Architecture Overview
-
Showtimes & Ticket Types: Pulled via MX showtimes APIs and normalized to Atom models (productions, venues, showtimes, ticket types).
-
Seat Maps: MX originally required an order ID for seat-layout retrieval; we adjusted our UX and service flow accordingly until MX split seat-map vs. seat-layout.
-
Order Lifecycle: Create order with ticket lines → fetch/update seat layout → set customer details → complete order with payments (including externally processed payments).
-
Auth & Tokens: We chose a simple “fetch at session start + local cache” approach over shared distributed token stores, avoiding central bottlenecks.
Considered Alternatives
-
Direct POS (Vista Sales Server via Vista Connect): Technically feasible (we’d done similar), but slower to onboard new exhibitors, and higher long-term maintenance.
-
MX aggregator: Single secure connection, one API for many exhibitors/third-party ticketers, cloud scale + built-in caching → faster launches with less bespoke code.
Challenges (and How We Addressed Them)
-
Data/ID Model Differences: MX identifiers (chains, sites, showtimes) differed from legacy Vista IDs; we extended Atom’s models to support hybrid paths where needed.
-
Seat-Map Ordering Constraint: Early MX versions required an order ID to fetch seat layout; we adapted our order-then-layout flow and guarded against race conditions (e.g., “seats unavailable” between layout and update).
-
Order State / TTL Visibility: MX’s APIs initially lacked order status and TTL endpoints; we implemented internal guards, timeouts, and operational policies to prevent abuse (e.g., scans followed by refunds) while requesting API enhancements.
-
Refunds, Partial Refunds, Post-start Limitations: We encoded business rules per exhibitor capability and built fallbacks while MX shipped features.
-
Payments: MX expects payment details at “complete order,” supporting external processing; we integrated with our payments stack accordingly.
Scaling
- Peak readiness: We designed idempotent reservation/commit flows, controlled concurrency on seat updates, and applied back-pressure/rate-limits toward MX to remain within SLAs during big on-sales (e.g., blockbuster releases).

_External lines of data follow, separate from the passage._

import Summits.Ventures.CertifiedManyBodySolver.Upper.IntervalReaderBoxClasses

/-!
# Ventures/CertifiedManyBodySolver — Upper/IntervalReaderClaimNode.lean: bytes ⇒ THE ROW'S CLAIM NODE
(part 29 of the Theorem-H1′ package; parts 1–28: `IntervalReaderSchur` … `IntervalReaderLimbRowSum`)

HONEST FRAMING: first certified bounds; not a superconductivity verdict; every number certified (two readers)
or labelled float.  This file composes already-landed theorems; it certifies no number, moves no row, and says
nothing about the Hubbard model's spectrum in the thermodynamic limit or about any order parameter.  Its
conclusion is a variational CEILING on a finite-box ground-state energy in a fixed particle-number sector — never an
order-parameter word (LADDER v1.17 (i)).

WHAT THE ACCEPT WORD CERTIFIES, IN THE TREE'S WORDS.  Parts 17 / 18 / 24 end at the consumers' hypothesis `hE`:
`Re ⟨Ψ, toSpin H Ψ⟩ ≤ E · Re ⟨Ψ, Ψ⟩` for the certificate's own witness `Ψ k = mpsOpenVar N A l r (k ∘ e)`.  The
FORMAT-mps1 rows of record (CERTIFIED #166 / #265 / #299 / #329 / #446 / #447 / #450 / #468 …, the 34 open `t–t′`
boxes and the 15 tori) state their CLAIM NODE one step further, on the Fock side and in a particle-number sector:
`groundEnergy (hubbardOpenBoxTT' a b t t′ U) N₀ ≤ E_upper` (`@[conjecture] def cert_rN_openbox_…`), resp.
`groundEnergy (hubbardRectTorusTT' a b t t′ U) N₀ ≤ E_upper`.  The step in between is the one
`Theorems/R2cBoxSpinConsumer` takes at `(t, t′, U) = (1, 0, 8)`: Jordan–Wigner transport of the sentence to the Fock
side (`JordanWigner.expect_eq`, `star_toSpinVec_dotProduct`), the sector from the certificate's F-V2 bond-charge
labels (`Upper.mpsOpenVar_eq_zero_of_charge` + `JordanWigner.isNParticle_iff`), and the homogeneous variational
principle `LiebThm1.groundEnergy_mul_norm_le` — which needs the witness norm to be POSITIVE.  The reader supplies
exactly that: its `Nrm`-sweep encloses `Re ⟨Ψ, Ψ⟩` within the printed radius of the printed number, and the code
ASSERTS the low corner positive before it divides (`h1sweep.py` 0.6.9 l.398, `assert self.n_lo > 0, "norm enclosure
must be positive (raise P)"`) — the hypothesis `hn` below, by value.

* `groundEnergy_le_of_spin_sentence` — for ANY operator `H` on the Fock space of a linearly ordered finite `Λ`, a
  spin-side vector `Φ` supported on total site-charge `N₀` with `0 < Re ⟨Φ, Φ⟩` and
  `Re ⟨Φ, toSpin H Φ⟩ ≤ E · Re ⟨Φ, Φ⟩` gives `groundEnergy H N₀ ≤ E`;
* `re_pos_of_window` — `|B − n̂| ≤ r_n`, `r_n < n̂` ⟹ `0 < B` (the code's assertion, as used);
* `mpsOpenVar_relabel_eq_zero_of_charge` — F-V2 labels ⟹ the pulled-back witness `Ψ = ψ ∘ (· ∘ e)` is supported on
  total site-charge `N₀` (part 10's relabelling of `Upper.mpsOpenVar_eq_zero_of_charge`);
* `norm_window_of_reader` — the `Nrm`-sweep bytes ⟹ `|Re ⟨Ψ, Ψ⟩ − n̂| ≤ (Σ‖r i‖)²·radN_N` (part 12, identity words);
* `groundEnergy_twoGraph_le_of_reader` / `_den` — THE GENERIC CLAIM NODE: for any two graphs `G₁, G₂` on `Λ` read
  along a monotone enumeration `e` (pulled-back graphs `G₁′, G₂′` on `Fin N`), the `H`-sweep bytes over
  `twoGraphAutomaton G₁′ G₂′ t t′ U` (resp. the integral automaton at `(d·t, d·t′, d·U)`), the `Nrm`-sweep bytes, the
  by-value ACCEPT test against `E` (resp. `d·E`), the assertion `n_lo > 0`, and F-V2 labels with right label `N₀`
  ⟹ `groundEnergy (hamiltonian G₁ t U + hamiltonian G₂ t′ 0) N₀ ≤ E`;
* the instances for `hubbardOpenBoxTT' a b t t′ U` (34 objects; `den = 4` for the twenty `t′ = −¼` boxes),
  `hubbardRectTorusTT' a b t t′ U` (15 objects) and the `t′ = 0` torus rows' spelling
  `groundEnergyAt (fermionRectTorusGraph a b) t U N₀` — LITERALLY the body shapes of the rows' claim nodes — are
  part 30, `IntervalReaderClaimNodeRows`.

What remains a hypothesis is unchanged from parts 25–28: the contraction values (kit), the machine premises
(A1)/(A2) with the pinned kernels, and the by-value identity «code tables = `hubbardAutomaton`».
-/

noncomputable section

open Matrix Finset WithLp
open scoped BigOperators ComplexOrder Matrix.Norms.L2Operator

namespace Summit.Ventures.CertifiedManyBodySolver.Upper.IntervalReader

open Literature.MathematicalPhysics.QuantumLattice
open Literature.MathematicalPhysics.QuantumLattice.JordanWigner

/-! ## §QQ  Spin-side sentence ⇒ claim node -/

section SpinSentence

variable {Λ : Type*} [LinearOrder Λ] [Fintype Λ]

/-- **Spin-side sentence ⇒ the claim node.**  For any operator `H` on the Fock space over the orbitals of a linearly
ordered finite `Λ`, a spin-side vector `Φ` supported on the configurations of total site-charge `N₀`, of POSITIVE
norm, with `Re ⟨Φ, toSpin H Φ⟩ ≤ E · Re ⟨Φ, Φ⟩`, bounds the `N₀`-sector ground-state energy: `groundEnergy H N₀ ≤ E`
(Jordan–Wigner transport `toSpinVec` + `LiebThm1.groundEnergy_mul_norm_le`; the step of
`Theorems/R2cBoxSpinConsumer`, for general `H`). -/
theorem groundEnergy_le_of_spin_sentence (H : Matrix (Finset (Orb Λ)) (Finset (Orb Λ)) ℂ) (N₀ : ℕ)
    (Φ : TensorIndex Λ 4 → ℂ) (hN : ∀ k : TensorIndex Λ 4, (∑ x, siteCharge (k x)) ≠ N₀ → Φ k = 0)
    (hpos : 0 < (star Φ ⬝ᵥ Φ).re) (E : ℝ)
    (hE : (star Φ ⬝ᵥ (toSpin H *ᵥ Φ)).re ≤ E * (star Φ ⬝ᵥ Φ).re) :
    groundEnergy H N₀ ≤ E := by
  -- the Fock-side vector behind the spin-side one
  set ψ : Fock (Orb Λ) := toSpinVec.symm Φ with hψ
  have hφ : toSpinVec ψ = Φ := by simp [hψ]
  have hψN : IsNParticle N₀ ψ := by
    rw [isNParticle_iff, hφ]
    exact hN
  have hn : (star ψ ⬝ᵥ ψ).re = (star Φ ⬝ᵥ Φ).re := by
    rw [← star_toSpinVec_dotProduct, hφ]
  have hEψ : (expect H ψ).re ≤ E * (star Φ ⬝ᵥ Φ).re := by
    rw [expect_eq, hφ]
    exact hE
  -- homogeneous variational principle on the `N₀`-particle sector
  have hvar := LiebThm1.groundEnergy_mul_norm_le H hψN
  rw [hn] at hvar
  exact le_of_mul_le_mul_right (hvar.trans hEψ) hpos

/-- **The code's assertion `n_lo > 0`, as used**: an enclosure `|B − n̂| ≤ r_n` with `r_n < n̂` makes `B` positive. -/
theorem re_pos_of_window {B nh rn : ℝ} (hB : |B - nh| ≤ rn) (hn : rn < nh) : 0 < B := by
  have h := (abs_le.mp hB).1
  linarith

end SpinSentence

/-! ## §RR  The reader's side: charge support and the norm window of the pulled-back witness -/

section ReaderSide

variable {Λ : Type*} [LinearOrder Λ] [Fintype Λ] {N D : ℕ}

omit [LinearOrder Λ] in
/-- **F-V2 labels ⇒ sector, along an enumeration.**  Bond-charge labels `c` of the certificate (left boundary label
`0`, right boundary label `N₀`, every non-zero tensor entry raising the label by the site charge) force the pulled-back
witness `k ↦ mpsOpenVar N A l r (k ∘ e)` to vanish off total site-charge `N₀`
(`Upper.mpsOpenVar_eq_zero_of_charge` transported by `Equiv.sum_comp`). -/
theorem mpsOpenVar_relabel_eq_zero_of_charge (e : Fin N ≃ Λ) (A : Fin N → MPSTensor 4 D) (l r : Fin D → ℂ)
    (N₀ : ℕ) (c : Fin (N + 1) → Fin D → ℕ)
    (hcl : ∀ α, l α ≠ 0 → c 0 α = 0) (hcr : ∀ β, r β ≠ 0 → c (Fin.last N) β = N₀)
    (hcA : ∀ (j : Fin N) (s : Fin 4) (α β : Fin D), A j s α β ≠ 0 → c j.succ β = c j.castSucc α + siteCharge s) :
    ∀ k : TensorIndex Λ 4, (∑ x, siteCharge (k x)) ≠ N₀ → mpsOpenVar N A l r (fun i => k (e i)) = 0 := by
  intro k hk
  apply mpsOpenVar_eq_zero_of_charge N A l r N₀ c hcl hcr hcA
  rw [Equiv.sum_comp e (fun x => siteCharge (k x))]
  exact hk

/-- **The norm window of the reader.**  The `Nrm`-sweep bytes (computed environments `YN` with per-step defects
`≤ ρN`, radii `radN` from the exact rank-one boundary obeying the code's recursion with `M = 1`) enclose the real
part of the witness norm: `|Re ⟨Ψ, Ψ⟩ − Re (r† · YN_N · r)| ≤ (Σ‖r i‖)²·radN_N` for `Ψ = ψ ∘ (· ∘ e)`
(part 12's `reader_encloses_productOp_element` with identity words; the norm is relabelling-invariant, part 10). -/
theorem norm_window_of_reader (e : Fin N ≃ Λ) (A : Fin N → MPSTensor 4 D) (l r : Fin D → ℂ)
    (κ : Fin N → ℝ) (hκ0 : ∀ k, 0 ≤ κ k)
    (hκ : ∀ k (z : EuclideanSpace ℂ (Fin D)), ∑ s, ‖toLp 2 (A k s *ᵥ ofLp z)‖ ^ 2 ≤ κ k * ‖z‖ ^ 2)
    (YN : Fin (N + 1) → Matrix (Fin D) (Fin D) ℂ) (ρN : Fin N → ℝ)
    (hρN : ∀ k : Fin N, ‖YN k.succ - transferOp (A k) 1 (YN k.castSucc)‖ ≤ ρN k)
    (radN : Fin (N + 1) → ℝ) (hrN0 : ‖YN 0 - vecMulVec (star l) l‖ ≤ radN 0)
    (hrN : ∀ k : Fin N, 1 * κ k * radN k.castSucc + ρN k ≤ radN k.succ) :
    |(star (fun k : TensorIndex Λ 4 => mpsOpenVar N A l r (fun i => k (e i))) ⬝ᵥ
          fun k : TensorIndex Λ 4 => mpsOpenVar N A l r (fun i => k (e i))).re -
        (star r ⬝ᵥ (YN (Fin.last N) *ᵥ r)).re| ≤
      (∑ i, ‖r i‖) * (∑ i, ‖r i‖) * radN (Fin.last N) := by
  have hNrm := reader_encloses_productOp_element N A (fun _ => (1 : Matrix (Fin 4) (Fin 4) ℂ)) κ hκ0 hκ
    (fun _ => (1 : ℝ)) (fun _ => zero_le_one) (fun _ s => (sum_norm_one_apply_row s).le)
    (fun _ s' => (sum_norm_one_apply_col s').le) (1 : Op (Fin N) 4) one_apply_eq_prod_one l l r r YN ρN
    hρN radN hrN0 hrN
  rw [Matrix.one_mulVec, ← star_compEquiv_dotProduct e] at hNrm
  exact abs_re_sub_re_le_of_norm_sub_le hNrm

end ReaderSide

/-! ## §SS  The generic two-graph CLAIM NODE (den = 1 and den = d) -/

section TwoGraph

variable {Λ : Type*} [LinearOrder Λ] [Fintype Λ] {N D : ℕ}

/-- **THE GENERIC CLAIM NODE — bytes ⇒ `groundEnergy (H_{G₁,t,U} + H_{G₂,t′,0}) N₀ ≤ E`.**  Hypotheses: those of
part 24's `twoGraph_sentence_of_reader` (the `H`-sweep over `twoGraphAutomaton G₁′ G₂′ t t′ U`, the `Nrm`-sweep,
the by-value ACCEPT test against `E`), the code's by-value assertion `n_lo > 0` (`hn`), and the certificate's F-V2
bond-charge labels with right boundary label `N₀`. -/
theorem groundEnergy_twoGraph_le_of_reader (e : Fin N ≃ Λ) (he : ∀ i j, e i < e j ↔ i < j)
    (G₁ G₂ : SimpleGraph Λ) [DecidableRel G₁.Adj] [DecidableRel G₂.Adj]
    (G₁' G₂' : SimpleGraph (Fin N)) [DecidableRel G₁'.Adj] [DecidableRel G₂'.Adj]
    (hG₁ : ∀ k k', G₁'.Adj k k' ↔ G₁.Adj (e k) (e k')) (hG₂ : ∀ k k', G₂'.Adj k k' ↔ G₂.Adj (e k) (e k'))
    (t t' U : ℝ) (A : Fin N → MPSTensor 4 D) (l r : Fin D → ℂ)
    (κ : Fin N → ℝ) (hκ0 : ∀ k, 0 ≤ κ k)
    (hκ : ∀ k (z : EuclideanSpace ℂ (Fin D)), ∑ s, ‖toLp 2 (A k s *ᵥ ofLp z)‖ ^ 2 ≤ κ k * ‖z‖ ^ 2)
    (M : Fin N → HState N → HState N → ℝ) (hM0 : ∀ k b' c, 0 ≤ M k b' c)
    (hMrow : ∀ k b' c s, ∑ s', ‖twoGraphAutomaton G₁' G₂' t t' U k b' c s s'‖ ≤ M k b' c)
    (hMcol : ∀ k b' c s', ∑ s, ‖twoGraphAutomaton G₁' G₂' t t' U k b' c s s'‖ ≤ M k b' c)
    (YH : Fin (N + 1) → HState N → Matrix (Fin D) (Fin D) ℂ) (ρH : Fin N → HState N → ℝ)
    (hρH : ∀ (k : Fin N) (c : HState N),
      ‖YH k.succ c - ∑ b', transferOp (A k) (twoGraphAutomaton G₁' G₂' t t' U k b' c) (YH k.castSucc b')‖ ≤ ρH k c)
    (radH : Fin (N + 1) → HState N → ℝ)
    (hrH0 : ∀ b', ‖YH 0 b' -
      (Pi.single HState.start (vecMulVec (star l) l) : HState N → Matrix (Fin D) (Fin D) ℂ) b'‖ ≤ radH 0 b')
    (hrH : ∀ (k : Fin N) (c : HState N), ∑ b', M k b' c * κ k * radH k.castSucc b' + ρH k c ≤ radH k.succ c)
    (YN : Fin (N + 1) → Matrix (Fin D) (Fin D) ℂ) (ρN : Fin N → ℝ)
    (hρN : ∀ k : Fin N, ‖YN k.succ - transferOp (A k) 1 (YN k.castSucc)‖ ≤ ρN k)
    (radN : Fin (N + 1) → ℝ) (hrN0 : ‖YN 0 - vecMulVec (star l) l‖ ≤ radN 0)
    (hrN : ∀ k : Fin N, 1 * κ k * radN k.castSucc + ρN k ≤ radN k.succ)
    (E : ℝ)
    (hlo : (star r ⬝ᵥ (YH (Fin.last N) HState.fin *ᵥ r)).re + (∑ i, ‖r i‖) * (∑ i, ‖r i‖) * radH (Fin.last N)
        HState.fin ≤ E * ((star r ⬝ᵥ (YN (Fin.last N) *ᵥ r)).re - (∑ i, ‖r i‖) * (∑ i, ‖r i‖) * radN (Fin.last N)))
    (hhi : (star r ⬝ᵥ (YH (Fin.last N) HState.fin *ᵥ r)).re + (∑ i, ‖r i‖) * (∑ i, ‖r i‖) * radH (Fin.last N)
        HState.fin ≤ E * ((star r ⬝ᵥ (YN (Fin.last N) *ᵥ r)).re + (∑ i, ‖r i‖) * (∑ i, ‖r i‖) * radN (Fin.last N)))
    -- the code's by-value assertion `n_lo > 0` (h1sweep.py l.398)
    (hn : (∑ i, ‖r i‖) * (∑ i, ‖r i‖) * radN (Fin.last N) < (star r ⬝ᵥ (YN (Fin.last N) *ᵥ r)).re)
    -- the certificate's F-V2 bond-charge labels
    (N₀ : ℕ) (c : Fin (N + 1) → Fin D → ℕ)
    (hcl : ∀ α, l α ≠ 0 → c 0 α = 0) (hcr : ∀ β, r β ≠ 0 → c (Fin.last N) β = N₀)
    (hcA : ∀ (j : Fin N) (s : Fin 4) (α β : Fin D), A j s α β ≠ 0 → c j.succ β = c j.castSucc α + siteCharge s) :
    groundEnergy (hamiltonian G₁ t U + hamiltonian G₂ t' 0) N₀ ≤ E := by
  have hE := twoGraph_sentence_of_reader e he G₁ G₂ G₁' G₂' hG₁ hG₂ t t' U A l r κ hκ0 hκ M hM0 hMrow hMcol YH ρH
    hρH radH hrH0 hrH YN ρN hρN radN hrN0 hrN E hlo hhi
  have hB := norm_window_of_reader e A l r κ hκ0 hκ YN ρN hρN radN hrN0 hrN
  exact groundEnergy_le_of_spin_sentence _ N₀ _ (mpsOpenVar_relabel_eq_zero_of_charge e A l r N₀ c hcl hcr hcA)
    (re_pos_of_window hB hn) E hE

/-- **THE GENERIC CLAIM NODE at `den = d`** (the code runs the INTEGER automaton at `(d·t, d·t′, d·U)` and tests
against `d·E`, `d = den > 0`; part 24's `twoGraph_sentence_of_reader_den`). -/
theorem groundEnergy_twoGraph_le_of_reader_den (d : ℝ) (hd : 0 < d) (e : Fin N ≃ Λ)
    (he : ∀ i j, e i < e j ↔ i < j)
    (G₁ G₂ : SimpleGraph Λ) [DecidableRel G₁.Adj] [DecidableRel G₂.Adj]
    (G₁' G₂' : SimpleGraph (Fin N)) [DecidableRel G₁'.Adj] [DecidableRel G₂'.Adj]
    (hG₁ : ∀ k k', G₁'.Adj k k' ↔ G₁.Adj (e k) (e k')) (hG₂ : ∀ k k', G₂'.Adj k k' ↔ G₂.Adj (e k) (e k'))
    (t t' U : ℝ) (A : Fin N → MPSTensor 4 D) (l r : Fin D → ℂ)
    (κ : Fin N → ℝ) (hκ0 : ∀ k, 0 ≤ κ k)
    (hκ : ∀ k (z : EuclideanSpace ℂ (Fin D)), ∑ s, ‖toLp 2 (A k s *ᵥ ofLp z)‖ ^ 2 ≤ κ k * ‖z‖ ^ 2)
    (M : Fin N → HState N → HState N → ℝ) (hM0 : ∀ k b' c, 0 ≤ M k b' c)
    (hMrow : ∀ k b' c s, ∑ s', ‖twoGraphAutomaton G₁' G₂' (d * t) (d * t') (d * U) k b' c s s'‖ ≤ M k b' c)
    (hMcol : ∀ k b' c s', ∑ s, ‖twoGraphAutomaton G₁' G₂' (d * t) (d * t') (d * U) k b' c s s'‖ ≤ M k b' c)
    (YH : Fin (N + 1) → HState N → Matrix (Fin D) (Fin D) ℂ) (ρH : Fin N → HState N → ℝ)
    (hρH : ∀ (k : Fin N) (c : HState N),
      ‖YH k.succ c - ∑ b', transferOp (A k) (twoGraphAutomaton G₁' G₂' (d * t) (d * t') (d * U) k b' c)
        (YH k.castSucc b')‖ ≤ ρH k c)
    (radH : Fin (N + 1) → HState N → ℝ)
    (hrH0 : ∀ b', ‖YH 0 b' -
      (Pi.single HState.start (vecMulVec (star l) l) : HState N → Matrix (Fin D) (Fin D) ℂ) b'‖ ≤ radH 0 b')
    (hrH : ∀ (k : Fin N) (c : HState N), ∑ b', M k b' c * κ k * radH k.castSucc b' + ρH k c ≤ radH k.succ c)
    (YN : Fin (N + 1) → Matrix (Fin D) (Fin D) ℂ) (ρN : Fin N → ℝ)
    (hρN : ∀ k : Fin N, ‖YN k.succ - transferOp (A k) 1 (YN k.castSucc)‖ ≤ ρN k)
    (radN : Fin (N + 1) → ℝ) (hrN0 : ‖YN 0 - vecMulVec (star l) l‖ ≤ radN 0)
    (hrN : ∀ k : Fin N, 1 * κ k * radN k.castSucc + ρN k ≤ radN k.succ)
    (E : ℝ)
    (hlo : (star r ⬝ᵥ (YH (Fin.last N) HState.fin *ᵥ r)).re + (∑ i, ‖r i‖) * (∑ i, ‖r i‖) * radH (Fin.last N)
        HState.fin ≤ (d * E) * ((star r ⬝ᵥ (YN (Fin.last N) *ᵥ r)).re -
          (∑ i, ‖r i‖) * (∑ i, ‖r i‖) * radN (Fin.last N)))
    (hhi : (star r ⬝ᵥ (YH (Fin.last N) HState.fin *ᵥ r)).re + (∑ i, ‖r i‖) * (∑ i, ‖r i‖) * radH (Fin.last N)
        HState.fin ≤ (d * E) * ((star r ⬝ᵥ (YN (Fin.last N) *ᵥ r)).re +
          (∑ i, ‖r i‖) * (∑ i, ‖r i‖) * radN (Fin.last N)))
    (hn : (∑ i, ‖r i‖) * (∑ i, ‖r i‖) * radN (Fin.last N) < (star r ⬝ᵥ (YN (Fin.last N) *ᵥ r)).re)
    (N₀ : ℕ) (c : Fin (N + 1) → Fin D → ℕ)
    (hcl : ∀ α, l α ≠ 0 → c 0 α = 0) (hcr : ∀ β, r β ≠ 0 → c (Fin.last N) β = N₀)
    (hcA : ∀ (j : Fin N) (s : Fin 4) (α β : Fin D), A j s α β ≠ 0 → c j.succ β = c j.castSucc α + siteCharge s) :
    groundEnergy (hamiltonian G₁ t U + hamiltonian G₂ t' 0) N₀ ≤ E := by
  have hE := twoGraph_sentence_of_reader_den d hd e he G₁ G₂ G₁' G₂' hG₁ hG₂ t t' U A l r κ hκ0 hκ M hM0 hMrow
    hMcol YH ρH hρH radH hrH0 hrH YN ρN hρN radN hrN0 hrN E hlo hhi
  have hB := norm_window_of_reader e A l r κ hκ0 hκ YN ρN hρN radN hrN0 hrN
  exact groundEnergy_le_of_spin_sentence _ N₀ _ (mpsOpenVar_relabel_eq_zero_of_charge e A l r N₀ c hcl hcr hcA)
    (re_pos_of_window hB hn) E hE

end TwoGraph

end Summit.Ventures.CertifiedManyBodySolver.Upper.IntervalReader

end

- Operationalizing onboarding: After the foundation was in place, new-exhibitor launches shifted largely to Operations, accelerating market coverage.
Conclusion
How Goals Were Achieved
-
Coverage & speed: We unlocked onboarding of many chains through one API, reducing time-to-market across showtimes, seating, and order flows. At one milestone, we’d integrated 27 exhibitors and brought 100+ theaters online (tickets), with concessions following.
-
End-to-end journey: Users could browse nationwide showtimes, see seat maps for reserved seating, purchase, check in, and request refunds within policy; VIP/festival tiers and subscriptions were built into the model.
-
Reliability & scale: MX’s cloud footprint and caching combined with our defensive service design supported peak events without bespoke per-exhibitor tuning.
Cost Impact
-
Lower integration cost: One vendor abstraction replacing many POS-specific builds; far fewer per-theatre VPN/hardware requirements.
-
Reduced maintenance: Centralized vendor logic (Vendor Service) and shared models decreased conditional code and sped up troubleshooting.
Efficiency Gains
-
Faster onboarding: Strong staging support and a responsive MX team let us iterate quickly; after the initial build, onboarding shifted largely to Ops.
-
Cleaner workflows: A consistent reservation/checkout pipeline simplified QA/automation and analytics instrumentation across exhibitors.
Overall Business Impact
This integration transformed exhibitor expansion from custom projects into repeatable operations, broadened Atom’s national footprint, and delivered a uniform, premium purchase experience at scale. It also positioned Atom to benefit from Vista’s continued investment in MX (e.g., migration of legacy VSS integrations into MX), future-proofing our strategy.